The Training Dynamics of Reasoning and Efficiency
- Dynamic Rewards Cosine rewards of fixed length are more efficient and provide better accuracy than those with adaptive length. As intended, the adaptive length appears to be longer for math, logic and science tasks and shorter for general understanding and scientific knowledge.
- PCuRL’s Hard Stage induces a spike of validation accuracy and reasoning length, surpassing the vanilla GRPO whose accurate plateaus despite static length.
Case Studies
VL Cogito is a step-by-step reasoning system that is self-reflective and detailed. The model actively corrects mistakes in math by decomposing solutions into granular chain and RL-verified verification.[1, Figure 5]. It considers all options before presenting the correct answer. This shows a strong understanding of multimodal concepts and process reliability.

Understanding and impact
VL Cogito’s PCuRL pipeline confirms a number of key insights
- Learning is important: Model progress can be optimized by prompts that are of a medium difficulty.

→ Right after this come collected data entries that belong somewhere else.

import Literature.Computability.AlgebraicComplexity.BLMW11FormulasWeaklySkew
import Literature.Computability.AlgebraicComplexity.ValiantCompleteness
import Mathlib.Algebra.MvPolynomial.PDeriv
import HarnessLib

/-!
# The permanent is a coefficient of a formula-size-`O(n²)` family: `VF`, `VBP`, `VP` are not
# closed under taking coefficients unless they contain `VNP` (Bürgisser 2024 survey, §3.1) — PROVED

Topic `Computability/AlgebraicComplexity`. Cell `val-lit`, row Bur2024-A (P. Bürgisser,
*Completeness classes in algebraic complexity theory*, arXiv:2406.06217, 2024), §3.1 "Robustness",
companion of `VNPClosedUnderCoefficients.lean` (Prop. 3.1: `VNP` IS closed under taking
coefficients). The survey continues (held text `paper:arxiv-2406.06217`, p0013 L28–L37):

> However, none of the classes `VF`, `VBP` and `VP` shares this property, if `VP ≠ VNP`. This can
> be seen from the following example. Consider `f_n := ∏_{i=1}^n ( Σ_{j=1}^n x_{ij} y_j )`. The
> family `(f_n)` lies in `VF` since `E(f_n) = O(n²)`. On the other hand, the coefficient of the
> product `Y_1 ⋯ Y_n` in `f_n` equals the permanent `PER_n`.

(The same device, with one variable `Y` and the exponents `2^{j-1}`, is Bürgisser 2004, Prop. 5.3.)
This file proves these statements in the tree's vocabulary. Coefficient sequences are taken
exactly as in `IsVNPFamily.coeff` (`VNPClosedUnderCoefficients.lean`): for
`f ∈ R[Fin a ⊔ τ] ≃ R[τ][Fin a]` (Mathlib's `sumAlgEquiv`) and a monomial `m` in the first block of
variables, the coefficient is `coeff m (sumAlgEquiv R _ _ f) ∈ R[τ]`. The survey's classes are the
tree's: `VP` = `IsVPFamily`; `VBP` = the weakly-skew class `IsVPwsFamily` and `VF` = p-bounded
expression size `formulaComplexity` (the survey DEFINES `VBP` by weakly-skew circuits and `VF` by
formulas, Def. 2.9, and notes "`VBP` is sometimes denoted `VP_ws` … while `VF` is denoted `VP_e`",
Rem. 2.10(3), p0006 L57–L92); `PER_n` = `perPoly (Fin n)`.

* `coeff_prod_linearForm_eq_permanent` — over any commutative semiring, the coefficient of
  `y₁ ⋯ yₙ` in `∏_i (Σ_j M_{ij} y_j)` is `per M` (the algebraic identity behind the example);
* `coeff_prod_sum_X_mul_X_eq_perPoly` — **"the coefficient of `Y_1 ⋯ Y_n` in `f_n` equals
  `PER_n`"** for `f = ∏_i Σ_j x_{ij} y_j ∈ R[y ⊔ x]`;
* `formulaComplexity_prod_sum_X_mul_X_le` — **`E(f_n) ≤ 2n² + n`** ("`E(f_n) = O(n²)`"), whence
  `isPBounded_formulaComplexity_prod_sum_X_mul_X` (`(f_n) ∈ VF`), `isVPwsFamily_prod_sum_X_mul_X`
  (`∈ VBP`), `isVPFamily_prod_sum_X_mul_X` (`∈ VP`);
* the closure failures, as implications with the closure property as hypothesis (over a field of
  characteristic `≠ 2`, where the permanent is `VNP`-complete — the tree's theorem
  `isVNPComplete_perPoly_holds`): if `VP` (resp. `VBP`, `VF`) is closed under taking coefficients
  then `(PER_n) ∈ VP` (resp. `VBP`, `VF`) — `isVPFamily_perPoly_of_coeff_closed`,
  `isVPwsFamily_perPoly_of_coeff_closed`, `isPBounded_formulaComplexity_perPoly_of_coeff_closed` —
  and hence every `VNP` family lies in `VP` (resp. `VBP`, `VF`):
  `IsVNPFamily.isVPFamily_of_coeff_closed`, `IsVNPFamily.isVPwsFamily_of_coeff_closed`,
  `IsVNPFamily.isPBounded_formulaComplexity_of_coeff_closed`;
* `foldr_pderiv_prod_sum_X_mul_X_eq_perPoly` (and the `Fin n` form
  `foldr_pderiv_finRange_prod_sum_X_mul_X_eq_perPoly`) — the survey's displayed formula
  **`∂/∂y₁ ⋯ ∂/∂yₙ f_n = PER_n`** (p0013 L39–L47: "Valiant also proved in [Valiant 1982] that
  `VNP` is closed under `p`-bounded applications of differentiation and integration. Again, the
  classes `VF`, `VBP`, and `VP` fail to be closed under these operations, as the following formula
  shows"), with Mathlib's `pderiv`; the integral expression of the same display is not rendered;
  whence, exactly as for coefficients, `isVPFamily_perPoly_of_pderiv_closed`,
  `isVPwsFamily_perPoly_of_pderiv_closed`, `isPBounded_formulaComplexity_perPoly_of_pderiv_closed`
  and `IsVNPFamily.isVPFamily_of_pderiv_closed`, `IsVNPFamily.isVPwsFamily_of_pderiv_closed`,
  `IsVNPFamily.isPBounded_formulaComplexity_of_pderiv_closed` (closure under differentiating once
  in each of a set of distinguished variables already forces `(PER_n)` into the class).

Theorems only; 0 definitions, 0 named facts. Honest framing: these are the survey's elementary
remarks, proved; the implications have the (believed false) closure properties as HYPOTHESES and
assert nothing about `VP` versus `VNP`; `VP ≠ VNP` is NOT proved.

## References

* [Burgisser2024Completeness] P. Bürgisser, *Completeness classes in algebraic complexity theory*,
  arXiv:2406.06217 (2024), §3.1 (p0013 L28–L37); Def. 2.9, Rem. 2.10(3) (p0006).
* [Burgisser2004Factors] P. Bürgisser, *The complexity of factors of multivariate polynomials*,
  Found. Comput. Math. 4 (2004), Prop. 5.3 (the one-variable variant).
* [Valiant1982] L. G. Valiant, *Reducibility by algebraic projections*, L'Enseignement Math. 28
  (1982), 253–268 (`VNP` closed under coefficients; the source the survey cites).
* [BurgisserClausenShokrollahi1997] Bürgisser–Clausen–Shokrollahi, *Algebraic Complexity Theory*
  (1997), §21.1, p. 549 (expression size bookkeeping `E(f ± g), E(f g) ≤ E(f) + E(g) + 1`).
-/

noncomputable section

- Deep reasoning is triggered by exposure to challenges: The over-emphasis of easy samples can degenerate performance. A progressive focus on hard samples will build analytic depth.
- It is essential to reward rewards with granularity. When combining correctness with format and length, it is possible to produce context-sensitive, nuanced reasoning.
- It is possible to start RL cold without sft. PCuRL models do not require expensive SFT warming up.
You can also read our conclusion.
VL-Cogito was a pioneer in multimodal training, and its architecture set the standard. The design and empirical validity of progressive curriculum-based RL with dynamic reward lengths point towards a general roadmap to robust reasoning for multimodal models.
Nikhil works as an intern at Marktechpost. He has a dual integrated degree in Materials from the Indian Institute of Technology Kharagpur. Nikhil, an AI/ML fanatic, is constantly researching AI/ML applications for biomaterials and other biomedical fields. He has a background in Material Science and is always exploring advancements.